Women’s History Month invites us to reflect on important milestones in gender equality and inclusivity, but also to celebrate the works and broader societal contributions of female pioneers in art, politics, science, and more. We’ve rounded up a sampling of exhibitions and cultural sites all over the country which you can visit personally (or in some cases, virtually). Some of these exhibitions are by women, others are about women, and some are both. All offer insight and inspiration deserving of universal attention—now and throughout the year.
Women’s Rights National Historic Park
Location: Seneca Falls, NY
Visit the site of the historic Seneca Falls Convention where the Declaration of Sentiments was crafted and signed, demanding women’s rights to vote, earn income, own property, and more. Drawing more than 300 people through grassroots mobilization, this 1848 convention marked the formal beginning of a sweeping political and social movement. The site was sanctioned by the National Park Service in 1980 to preserve its historic setting and character.
Much of the site can be explored via a virtual tour here: http://bit.ly/2poC1xX
Digital Exhibits from National Women’s History Museum
Location (future): Washington D.C.
While the brick-and-mortar National Women’s History Museum slated for Washington D.C’s national mall is not yet a reality, you can view a number of digital exhibits on their website at the link above. Some chronicle important milestone events, while others celebrate extraordinary female athletes, scientists, adventurers, political leaders and more.
Like what you see? Consider supporting the museum with a donation or membership in honor of Women’s History Month to help the physical building to fruition. For ways to give or get involved, visit https://www.nwhm.org/support-us.

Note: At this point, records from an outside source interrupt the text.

import Summits.AtomisticToContinuum.Crystallization.Theorems.ChartedZeroExcessLayeredLatticeLiouvilleVA

/-!
# Zero-excess layered lattice Liouville — part VB (lens-2 g57, node «PoincareZ» 2/2): the discrete POINCARÉ inequality on index balls;
Caccioppoli in pure energy form.

`poincare_idxBallF` (configuration-free, chart-free, hypothesis-free): for every centre `x₀`, radius `n` and lattice field `φ`,
`Σ_{X ∈ idxBall x₀ n} ‖φ_X − mean‖² ≤ 288 · n² · idxEnergy φ (idxBall x₀ n)`
([giaquinta1984 Ch. III §1] for the lattice: pair variance `Σ_{X,Y} ‖φ_Y − φ_X‖²` regrouped by the displacement `u = Y − X` into the localised
increments `dispSqOn u` of part VA, each `≤ 36 R² · idxEnergy` by the three axis legs and the telescoped Cauchy–Schwarz bound, `#{u} ≤ (4R+1)³ ≤
8·#ball`, and Jensen).  With part UZ: `caccioppoli_energy` — `κ₀ · idxEnergy φ (idxBall x₀ r) ≤ 54·F(c)·288·(n + ϱ/c)²/(n − r)² · idxEnergy φ
(idxBall x₀ (n + ϱ/c))` for `ϱ`-truncated-harmonic `φ` on `idxBall x₀ n` in a globally stable laminate.  Bricks of (LD) `LinearExcessDecayZ`;
nothing of the column is re-typed, nothing here is an item.
-/

noncomputable section

open scoped BigOperators InnerProductSpace RealInnerProductSpace
open MeasureTheory Set Metric Filter Topology
open Summit.AtomisticToContinuum.Crystallization.Theorems.ChartedPlanarOrderRigidityDoor (E3 IsNash atomsIn)
open Summit.AtomisticToContinuum.Crystallization.Theorems.ChartedPlanarOrderDensityDichotomy (μS IsSep nK nK_nonneg)
open Summit.AtomisticToContinuum.Crystallization.Theorems.ChartedPlanarOrderDoorLayered (Layered layeredHom_eq_layered)

namespace Summit.AtomisticToContinuum.Crystallization.Theorems.ChartedZeroExcessLayeredLatticeLiouville

section PoincareBall

variable {c : ℝ} {a b : E3} {w : ℤ → E3}

/-! ### VB.1  Pair variance, regrouped by displacement -/

/-- the PAIR VARIANCE `Σ_{(X, Y) ∈ Q × Q} ‖φ Y − φ X‖²`. [this file, g57] -/
def pairVar (Q : Finset (Cell 2 × ℤ)) (φ : Cell 2 → ℤ → E3) : ℝ :=
  ∑ x ∈ Q ×ˢ Q, ‖φ x.2.1 x.2.2 - φ x.1.1 x.1.2‖ ^ 2

/-- Auxiliary step (`pairVar nonneg`). [formal bookkeeping] -/
theorem pairVar_nonneg (Q : Finset (Cell 2 × ℤ)) (φ : Cell 2 → ℤ → E3) : 0 ≤ pairVar Q φ :=
  Finset.sum_nonneg fun _ _ => sq_nonneg _

/-- Auxiliary step (`pairVar eq sum dispSqOn`). [formal bookkeeping] -/
theorem pairVar_eq_sum_dispSqOn (Q : Finset (Cell 2 × ℤ)) (φ : Cell 2 → ℤ → E3) :
    pairVar Q φ = ∑ u ∈ (Q ×ˢ Q).image (fun x => x.2 - x.1), dispSqOn Q φ u := by
  unfold pairVar
  rw [← Finset.sum_fiberwise_of_maps_to (fun _ hx => Finset.mem_image_of_mem (fun x => x.2 - x.1) hx)]
  refine Finset.sum_congr rfl fun u _ => ?_
  unfold dispSqOn
  rw [← Finset.sum_filter]
  symm
  refine Finset.sum_nbij' (fun X => ((X, X + u) : (Cell 2 × ℤ) × (Cell 2 × ℤ))) (fun x => x.1) ?_ ?_ ?_ ?_ ?_
  · intro X hX
    obtain ⟨hXQ, hXu⟩ := Finset.mem_filter.mp (Finset.mem_coe.mp hX)
    exact Finset.mem_coe.mpr (Finset.mem_filter.mpr ⟨Finset.mem_product.mpr ⟨hXQ, hXu⟩, add_sub_cancel_left X u⟩)
  · intro x hx
    obtain ⟨hxQ, hxu⟩ := Finset.mem_filter.mp (Finset.mem_coe.mp hx)
    obtain ⟨h1, h2⟩ := Finset.mem_product.mp hxQ
    refine Finset.mem_coe.mpr (Finset.mem_filter.mpr ⟨h1, ?_⟩)
    rw [← hxu, add_sub_cancel]
    exact h2
  · intro X _
    rfl
  · intro x hx
    obtain ⟨_, hxu⟩ := Finset.mem_filter.mp (Finset.mem_coe.mp hx)
    exact Prod.ext rfl (by rw [← hxu, add_sub_cancel])
  · intro X _
    rfl

/-! ### VB.2  Geometry of the index ball: diameter and cardinality -/

/-- Auxiliary step (`idxNorm sub le add`). [formal bookkeeping] -/
theorem idxNorm_sub_le_add (x₀ X Y : Cell 2 × ℤ) : idxNorm (Y - X) ≤ idxNorm (Y - x₀) + idxNorm (X - x₀) := by
  have h : (idxNorm (Y - X) : ℝ) ≤ (idxNorm (Y - x₀) : ℝ) + (idxNorm (X - x₀) : ℝ) := by
    have h1 := dist_triangle X x₀ Y
    rw [dist_eq_idxNorm X Y, dist_comm X x₀, dist_eq_idxNorm x₀ X, dist_eq_idxNorm x₀ Y] at h1
    linarith
  exact_mod_cast h

/-- Auxiliary step (`idxNorm le floor of mem`). [formal bookkeeping] -/
theorem idxNorm_le_floor_of_mem {x₀ X : Cell 2 × ℤ} {n : ℝ} (hX : X ∈ idxBallF x₀ n) : idxNorm (X - x₀) ≤ ⌊n⌋₊ :=
  Nat.le_floor (mem_idxBallF_iff_idxNorm.mp hX)

/-- Auxiliary step (`idxNorm le of mem image`). [formal bookkeeping] -/
theorem idxNorm_le_of_mem_image {x₀ : Cell 2 × ℤ} {n : ℝ} {u : Cell 2 × ℤ}
    (hu : u ∈ (idxBallF x₀ n ×ˢ idxBallF x₀ n).image (fun x => x.2 - x.1)) : idxNorm u ≤ 2 * ⌊n⌋₊ := by
  obtain ⟨x, hx, rfl⟩ := Finset.mem_image.mp hu
  obtain ⟨h1, h2⟩ := Finset.mem_product.mp hx
  have := idxNorm_sub_le_add x₀ x.1 x.2
  have e1 := idxNorm_le_floor_of_mem h1
  have e2 := idxNorm_le_floor_of_mem h2
  omega

/-- Auxiliary step (`idxNorm le of mem idxBox`). [formal bookkeeping] -/
theorem idxNorm_le_of_mem_idxBox {r : ℕ} {v : Cell 2 × ℤ} (hv : v ∈ idxBox r) : idxNorm v ≤ r := by
  obtain ⟨h1, h2⟩ := Finset.mem_product.mp hv
  have h1' := Fintype.mem_piFinset.mp h1
  have key : ∀ z : ℤ, z ∈ Finset.Icc (-(r : ℤ)) r → z.natAbs ≤ r := fun z hz => by
    rw [Finset.mem_Icc] at hz
    omega
  change max (max _ _) _ ≤ _
  exact max_le (max_le (key _ (h1' 0)) (key _ (h1' 1))) (key _ h2)

/-- Auxiliary step (`card image sub le`). [formal bookkeeping] -/
theorem card_image_sub_le (x₀ : Cell 2 × ℤ) (n : ℝ) :
    ((idxBallF x₀ n ×ˢ idxBallF x₀ n).image (fun x => x.2 - x.1)).card ≤ (4 * ⌊n⌋₊ + 1) ^ 3 := by
  have hsub : (idxBallF x₀ n ×ˢ idxBallF x₀ n).image (fun x => x.2 - x.1) ⊆ idxBox (2 * ⌊n⌋₊) := fun u hu =>
    mem_idxBox (idxNorm_le_of_mem_image hu)
  have h := Finset.card_le_card hsub
  rw [card_idxBox] at h
  have e : 2 * (2 * ⌊n⌋₊) + 1 = 4 * ⌊n⌋₊ + 1 := by ring
  rwa [e] at h

/-- Auxiliary step (`le card idxBallF`). [formal bookkeeping] -/
theorem le_card_idxBallF (x₀ : Cell 2 × ℤ) {n : ℝ} (hn : 0 ≤ n) : (2 * ⌊n⌋₊ + 1) ^ 3 ≤ (idxBallF x₀ n).card := by
  rw [← card_idxBox ⌊n⌋₊]
  refine Finset.card_le_card_of_injOn (fun v => x₀ + v) (fun v hv => ?_) ((add_right_injective x₀).injOn)
  have hv' := idxNorm_le_of_mem_idxBox (Finset.mem_coe.mp hv)
  refine Finset.mem_coe.mpr (mem_idxBallF_iff_idxNorm.mpr ?_)
  rw [add_sub_cancel_left]
  calc (idxNorm v : ℝ) ≤ ⌊n⌋₊ := by exact_mod_cast hv'
    _ ≤ n := Nat.floor_le hn

/-! ### VB.3  Each displacement increment is `≤ 36 R² · idxEnergy` -/

/-- Auxiliary step (`dispSqOn le of idxNorm le`). [formal bookkeeping] -/
theorem dispSqOn_le_of_idxNorm_le (x₀ : Cell 2 × ℤ) (n : ℝ) (φ : Cell 2 → ℤ → E3) {u : Cell 2 × ℤ} {R : ℕ}
    (hu : idxNorm u ≤ 2 * R) : dispSqOn (idxBallF x₀ n) φ u ≤ 36 * (R : ℝ) ^ 2 * idxEnergy φ (idxBall x₀ n) := by
  have hE := dispSqOn_axes_le (idxBallF x₀ n) φ
  rw [coe_idxBallF] at hE
  have hE0 := idxEnergy_nonneg φ (idxBall x₀ n)
  have l1 := dispSqOn_zsmul_le x₀ n φ idxAxis₁ (u.1 0)
  have l2 := dispSqOn_zsmul_le x₀ n φ idxAxis₂ (u.1 1)
  have l3 := dispSqOn_zsmul_le x₀ n φ idxAxis₃ u.2
  have s1 : ((u.1 0 : ℤ) : ℝ) ^ 2 ≤ (2 * (R : ℝ)) ^ 2 := by
    have := sq_cast_le_of_natAbs_le ((natAbs_fst_le_idxNorm u 0).trans hu); push_cast at this; exact this
  have s2 : ((u.1 1 : ℤ) : ℝ) ^ 2 ≤ (2 * (R : ℝ)) ^ 2 := by
    have := sq_cast_le_of_natAbs_le ((natAbs_fst_le_idxNorm u 1).trans hu); push_cast at this; exact this
  have s3 : ((u.2 : ℤ) : ℝ) ^ 2 ≤ (2 * (R : ℝ)) ^ 2 := by
    have := sq_cast_le_of_natAbs_le ((natAbs_snd_le_idxNorm u).trans hu); push_cast at this; exact this
  have d1 := dispSqOn_nonneg (idxBallF x₀ n) φ idxAxis₁
  have d2 := dispSqOn_nonneg (idxBallF x₀ n) φ idxAxis₂
  have d3 := dispSqOn_nonneg (idxBallF x₀ n) φ idxAxis₃
  calc dispSqOn (idxBallF x₀ n) φ u
      ≤ 3 * (dispSqOn (idxBallF x₀ n) φ (u.1 0 • idxAxis₁) + dispSqOn (idxBallF x₀ n) φ (u.1 1 • idxAxis₂) +
          dispSqOn (idxBallF x₀ n) φ (u.2 • idxAxis₃)) := dispSqOn_le_three_legs x₀ n φ u
    _ ≤ 3 * ((2 * (R : ℝ)) ^ 2 * dispSqOn (idxBallF x₀ n) φ idxAxis₁ + (2 * (R : ℝ)) ^ 2 * dispSqOn (idxBallF x₀ n) φ idxAxis₂ +
          (2 * (R : ℝ)) ^ 2 * dispSqOn (idxBallF x₀ n) φ idxAxis₃) := by
        gcongr
        exacts [l1.trans (mul_le_mul_of_nonneg_right s1 d1), l2.trans (mul_le_mul_of_nonneg_right s2 d2),
          l3.trans (mul_le_mul_of_nonneg_right s3 d3)]
    _ = 12 * (R : ℝ) ^ 2 * (dispSqOn (idxBallF x₀ n) φ idxAxis₁ + dispSqOn (idxBallF x₀ n) φ idxAxis₂ +
          dispSqOn (idxBallF x₀ n) φ idxAxis₃) := by ring
    _ ≤ 12 * (R : ℝ) ^ 2 * (3 * idxEnergy φ (idxBall x₀ n)) := mul_le_mul_of_nonneg_left hE (by positivity)
    _ = 36 * (R : ℝ) ^ 2 * idxEnergy φ (idxBall x₀ n) := by ring

/-- Auxiliary step (`pairVar idxBallF le`). [formal bookkeeping] -/
theorem pairVar_idxBallF_le (x₀ : Cell 2 × ℤ) (n : ℝ) (φ : Cell 2 → ℤ → E3) :
    pairVar (idxBallF x₀ n) φ ≤ (((4 * ⌊n⌋₊ + 1) ^ 3 : ℕ) : ℝ) * (36 * (⌊n⌋₊ : ℝ) ^ 2 * idxEnergy φ (idxBall x₀ n)) := by
  have hE0 := idxEnergy_nonneg φ (idxBall x₀ n)
  rw [pairVar_eq_sum_dispSqOn]
  calc ∑ u ∈ (idxBallF x₀ n ×ˢ idxBallF x₀ n).image (fun x => x.2 - x.1), dispSqOn (idxBallF x₀ n) φ u
      ≤ ∑ u ∈ (idxBallF x₀ n ×ˢ idxBallF x₀ n).image (fun x => x.2 - x.1), 36 * (⌊n⌋₊ : ℝ) ^ 2 * idxEnergy φ (idxBall x₀ n) :=
        Finset.sum_le_sum fun u hu => dispSqOn_le_of_idxNorm_le x₀ n φ (idxNorm_le_of_mem_image hu)
    _ = (((idxBallF x₀ n ×ˢ idxBallF x₀ n).image (fun x => x.2 - x.1)).card : ℝ) *
          (36 * (⌊n⌋₊ : ℝ) ^ 2 * idxEnergy φ (idxBall x₀ n)) := by rw [Finset.sum_const, nsmul_eq_mul]
    _ ≤ (((4 * ⌊n⌋₊ + 1) ^ 3 : ℕ) : ℝ) * (36 * (⌊n⌋₊ : ℝ) ^ 2 * idxEnergy φ (idxBall x₀ n)) :=
        mul_le_mul_of_nonneg_right (by exact_mod_cast card_image_sub_le x₀ n) (by positivity)

/-! ### VB.4  Jensen and the Poincaré inequality -/

/-- the MEAN of a lattice field over a finite index set. [this file, g57] -/
def idxMean (Q : Finset (Cell 2 × ℤ)) (φ : Cell 2 → ℤ → E3) : E3 :=
  ((Q.card : ℝ))⁻¹ • ∑ Y ∈ Q, φ Y.1 Y.2

/-- JENSEN: `‖φ_X − mean‖² ≤ (#Q)⁻¹ · Σ_{Y ∈ Q} ‖φ_Y − φ_X‖²`. [this file, g57] -/
theorem norm_sub_idxMean_sq_le {Q : Finset (Cell 2 × ℤ)} (φ : Cell 2 → ℤ → E3) {X : Cell 2 × ℤ} (hX : X ∈ Q) :
    ‖φ X.1 X.2 - idxMean Q φ‖ ^ 2 ≤ ((Q.card : ℝ))⁻¹ * ∑ Y ∈ Q, ‖φ Y.1 Y.2 - φ X.1 X.2‖ ^ 2 := by
  have hm : (0 : ℝ) < Q.card := by exact_mod_cast Finset.card_pos.mpr ⟨X, hX⟩
  have hrep : φ X.1 X.2 - idxMean Q φ = ((Q.card : ℝ))⁻¹ • ∑ Y ∈ Q, (φ X.1 X.2 - φ Y.1 Y.2) := by
    unfold idxMean
    rw [Finset.sum_sub_distrib, Finset.sum_const, ← Nat.cast_smul_eq_nsmul ℝ, smul_sub, smul_smul,
      inv_mul_cancel₀ hm.ne', one_smul]
  have hS : ∑ Y ∈ Q, ‖φ X.1 X.2 - φ Y.1 Y.2‖ ^ 2 = ∑ Y ∈ Q, ‖φ Y.1 Y.2 - φ X.1 X.2‖ ^ 2 :=
    Finset.sum_congr rfl fun Y _ => by rw [norm_sub_rev]
  rw [hrep, norm_smul, norm_inv, Real.norm_natCast, mul_pow, ← hS]
  calc ((Q.card : ℝ))⁻¹ ^ 2 * ‖∑ Y ∈ Q, (φ X.1 X.2 - φ Y.1 Y.2)‖ ^ 2
      ≤ ((Q.card : ℝ))⁻¹ ^ 2 * (∑ Y ∈ Q, ‖φ X.1 X.2 - φ Y.1 Y.2‖) ^ 2 := by
        gcongr
        exact norm_sum_le _ _
    _ ≤ ((Q.card : ℝ))⁻¹ ^ 2 * (Q.card * ∑ Y ∈ Q, ‖φ X.1 X.2 - φ Y.1 Y.2‖ ^ 2) := by
        gcongr
        exact sq_sum_le_card_mul_sum_sq
    _ = ((Q.card : ℝ))⁻¹ * ∑ Y ∈ Q, ‖φ X.1 X.2 - φ Y.1 Y.2‖ ^ 2 := by
        field_simp

/-- ★★ DISCRETE POINCARÉ INEQUALITY on index balls (hypothesis-free):
`Σ_{X ∈ idxBall x₀ n} ‖φ_X − mean‖² ≤ 288 · n² · idxEnergy φ (idxBall x₀ n)`. [giaquinta1984 Ch. III §1; folklore; this file, g57] -/
theorem poincare_idxBallF (x₀ : Cell 2 × ℤ) (n : ℝ) (φ : Cell 2 → ℤ → E3) :
    ∑ X ∈ idxBallF x₀ n, ‖φ X.1 X.2 - idxMean (idxBallF x₀ n) φ‖ ^ 2 ≤ 288 * n ^ 2 * idxEnergy φ (idxBall x₀ n) := by
  have hE0 := idxEnergy_nonneg φ (idxBall x₀ n)
  rcases lt_or_ge n 0 with hn | hn
  · rw [idxBallF_eq_empty hn, Finset.sum_empty]
    positivity
  have hm : (0 : ℝ) < (idxBallF x₀ n).card := by
    have hx₀ : x₀ ∈ idxBallF x₀ n := mem_idxBallF.mpr (by rw [dist_self]; exact hn)
    exact_mod_cast Finset.card_pos.mpr ⟨x₀, hx₀⟩
  have hR : (⌊n⌋₊ : ℝ) ≤ n := Nat.floor_le hn
  have hJ : ∑ X ∈ idxBallF x₀ n, ‖φ X.1 X.2 - idxMean (idxBallF x₀ n) φ‖ ^ 2 ≤
      (((idxBallF x₀ n).card : ℝ))⁻¹ * pairVar (idxBallF x₀ n) φ := by
    calc ∑ X ∈ idxBallF x₀ n, ‖φ X.1 X.2 - idxMean (idxBallF x₀ n) φ‖ ^ 2
        ≤ ∑ X ∈ idxBallF x₀ n, (((idxBallF x₀ n).card : ℝ))⁻¹ * ∑ Y ∈ idxBallF x₀ n, ‖φ Y.1 Y.2 - φ X.1 X.2‖ ^ 2 :=
          Finset.sum_le_sum fun X hX => norm_sub_idxMean_sq_le φ hX
      _ = (((idxBallF x₀ n).card : ℝ))⁻¹ * pairVar (idxBallF x₀ n) φ := by
          rw [← Finset.mul_sum]
          unfold pairVar
          rw [Finset.sum_product]
  have h8 : (((idxBallF x₀ n).card : ℝ))⁻¹ * (((4 * ⌊n⌋₊ + 1) ^ 3 : ℕ) : ℝ) ≤ 8 := by
    rw [inv_mul_le_iff₀ hm]
    have hnat : (4 * ⌊n⌋₊ + 1) ^ 3 ≤ 8 * (2 * ⌊n⌋₊ + 1) ^ 3 := by
      calc (4 * ⌊n⌋₊ + 1) ^ 3 ≤ (4 * ⌊n⌋₊ + 2) ^ 3 := Nat.pow_le_pow_left (by omega) 3
        _ = 8 * (2 * ⌊n⌋₊ + 1) ^ 3 := by ring
    have hQ := le_card_idxBallF x₀ hn
    calc (((4 * ⌊n⌋₊ + 1) ^ 3 : ℕ) : ℝ) ≤ ((8 * (2 * ⌊n⌋₊ + 1) ^ 3 : ℕ) : ℝ) := by exact_mod_cast hnat
      _ ≤ ((8 * (idxBallF x₀ n).card : ℕ) : ℝ) := by exact_mod_cast Nat.mul_le_mul_left 8 hQ
      _ = ((idxBallF x₀ n).card : ℝ) * 8 := by push_cast; ring
  calc ∑ X ∈ idxBallF x₀ n, ‖φ X.1 X.2 - idxMean (idxBallF x₀ n) φ‖ ^ 2
      ≤ (((idxBallF x₀ n).card : ℝ))⁻¹ * pairVar (idxBallF x₀ n) φ := hJ
    _ ≤ (((idxBallF x₀ n).card : ℝ))⁻¹ * ((((4 * ⌊n⌋₊ + 1) ^ 3 : ℕ) : ℝ) * (36 * (⌊n⌋₊ : ℝ) ^ 2 * idxEnergy φ (idxBall x₀ n))) :=
        mul_le_mul_of_nonneg_left (pairVar_idxBallF_le x₀ n φ) (by positivity)
    _ = (((idxBallF x₀ n).card : ℝ))⁻¹ * (((4 * ⌊n⌋₊ + 1) ^ 3 : ℕ) : ℝ) * (36 * ((⌊n⌋₊ : ℝ) ^ 2 * idxEnergy φ (idxBall x₀ n))) := by
        ring
    _ ≤ 8 * (36 * ((n : ℝ) ^ 2 * idxEnergy φ (idxBall x₀ n))) := by
        refine mul_le_mul h8 ?_ (by positivity) (by norm_num)
        refine mul_le_mul_of_nonneg_left (mul_le_mul_of_nonneg_right ?_ hE0) (by norm_num)
        exact pow_le_pow_left₀ (by positivity) hR 2
    _ = 288 * n ^ 2 * idxEnergy φ (idxBall x₀ n) := by ring

/-- the constant-free form: SOME constant `v` achieves the Poincaré bound (as (LD)'s Campanato step will use it). [this file, g57] -/
theorem exists_poincare_idxBallF (x₀ : Cell 2 × ℤ) (n : ℝ) (φ : Cell 2 → ℤ → E3) :
    ∃ v : E3, ∑ X ∈ idxBallF x₀ n, ‖φ X.1 X.2 - v‖ ^ 2 ≤ 288 * n ^ 2 * idxEnergy φ (idxBall x₀ n) :=
  ⟨idxMean (idxBallF x₀ n) φ, poincare_idxBallF x₀ n φ⟩

/-! ### VB.5  Caccioppoli in pure energy form -/

/-- ★★ ENERGY CACCIOPPOLI (UZ + Poincaré): for every `c > 0`, `κ₀ > 0` there is `ϱ_C ≥ 1` such that for all `ϱ ≥ ϱ_C`, every `κ₀`-coercive
`c`-co-Lipschitz layered crystal, every centre, radii `r < n` and every `φ` that is `ϱ`-truncated-harmonic on `idxBall x₀ n`,
`κ₀ · idxEnergy φ (idxBall x₀ r) ≤ 54·F(c)·(n − r)⁻²·288·(n + ϱ/c)² · idxEnergy φ (idxBall x₀ (n + ϱ/c))`. [giaquinta1984 Ch. III §2; this file, g57] -/
theorem caccioppoli_energy (hc : 0 < c) {κ₀ : ℝ} (hκ₀ : 0 < κ₀) :
    ∃ ϱC : ℝ, 1 ≤ ϱC ∧ ∀ ϱ : ℝ, ϱC ≤ ϱ → ∀ (a b : E3) (w : ℤ → E3), IsLayeredCrystal c a b w → CoerciveZ (layeredKernel a b w) κ₀ →
      ∀ (x₀ : Cell 2 × ℤ) (r n : ℝ), r < n → ∀ φ : Cell 2 → ℤ → E3, IsTruncHarmonicZ ϱ a b w φ (idxBall x₀ n) →
        κ₀ * idxEnergy φ (idxBall x₀ r) ≤
          54 * kernelConst c * ((n - r)⁻¹) ^ 2 * (288 * (n + ϱ / c) ^ 2) * idxEnergy φ (idxBall x₀ (n + ϱ / c)) := by
  obtain ⟨ϱC, hϱC, H⟩ := caccioppoli_idxBall hc hκ₀
  refine ⟨ϱC, hϱC, fun ϱ hϱ a b w hL hK x₀ r n hrn φ hφ => ?_⟩
  have hF := kernelConst_nonneg hc
  calc κ₀ * idxEnergy φ (idxBall x₀ r)
      ≤ 54 * kernelConst c * ((n - r)⁻¹) ^ 2 * ∑ X ∈ idxBallF x₀ (n + ϱ / c), ‖φ X.1 X.2 - idxMean (idxBallF x₀ (n + ϱ / c)) φ‖ ^ 2 :=
        H ϱ hϱ a b w hL hK x₀ r n hrn φ hφ _
    _ ≤ 54 * kernelConst c * ((n - r)⁻¹) ^ 2 * (288 * (n + ϱ / c) ^ 2 * idxEnergy φ (idxBall x₀ (n + ϱ / c))) :=
        mul_le_mul_of_nonneg_left (poincare_idxBallF x₀ (n + ϱ / c) φ) (by positivity)
    _ = _ := by ring

end PoincareBall

end Summit.AtomisticToContinuum.Crystallization.Theorems.ChartedZeroExcessLayeredLatticeLiouville

end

Women in Science at Cleveland Museum of Natural History
Location: Cleveland, OH
This series of special events, programs, and multimedia content aims to showcase the work of past and current female scientists—and inspire the next generation of women with STEM interests. During select upcoming Scientist Saturdays, visitors can meet leading female scientists of today and learn about their work. For complete program details, visit https://www.cmnh.org/womeninscience.
Georgia O’Keeffe Museum
Location: Santa Fe, NM
A pioneer of modern art, iconic painter Georgia O’Keeffe is perhaps best known for her abstracted close-ups of natural elements such as flowers and rocks. Her namesake museum’s collection comprises more than 3,000 of her works, which are variously featured in O’Keeffe-only exhibitions as well as together with works by other contemporary artists. Apart from its main campus, the museum also manages two of the artist’s former residences and studios, a research center, and a library.
“March to Empowerment” at Women’s Museum of California
Location: San Diego, CA
The museum’s “March to Empowerment” exhibit uses objects from its archive Alice Park Collection to tell stories of individual suffragettes as well as broader narratives of women’s empowerment spanning the 19th and 20th centuries. Another exhibit titled “In the Company of Women” explores how women’s social clubs evolved from recreational outlets into catalysts for important social movements that helped shape public policy at local and national levels.
A conversation starter like none other, the Guerilla Girls are a group of feminist artist-activists who seek to expose corruption and bias in mainstream culture through the use of humor, outrageous visuals, and more. In public, they wear gorilla masks to maintain anonymity and keep the focus on the issues. They work all over the world, partnering with museums and other cultural institutions to host events—sometimes even turning their “creative complaining” toward the institutions themselves. A complete list of upcoming gigs, exhibitions and events is available on their website.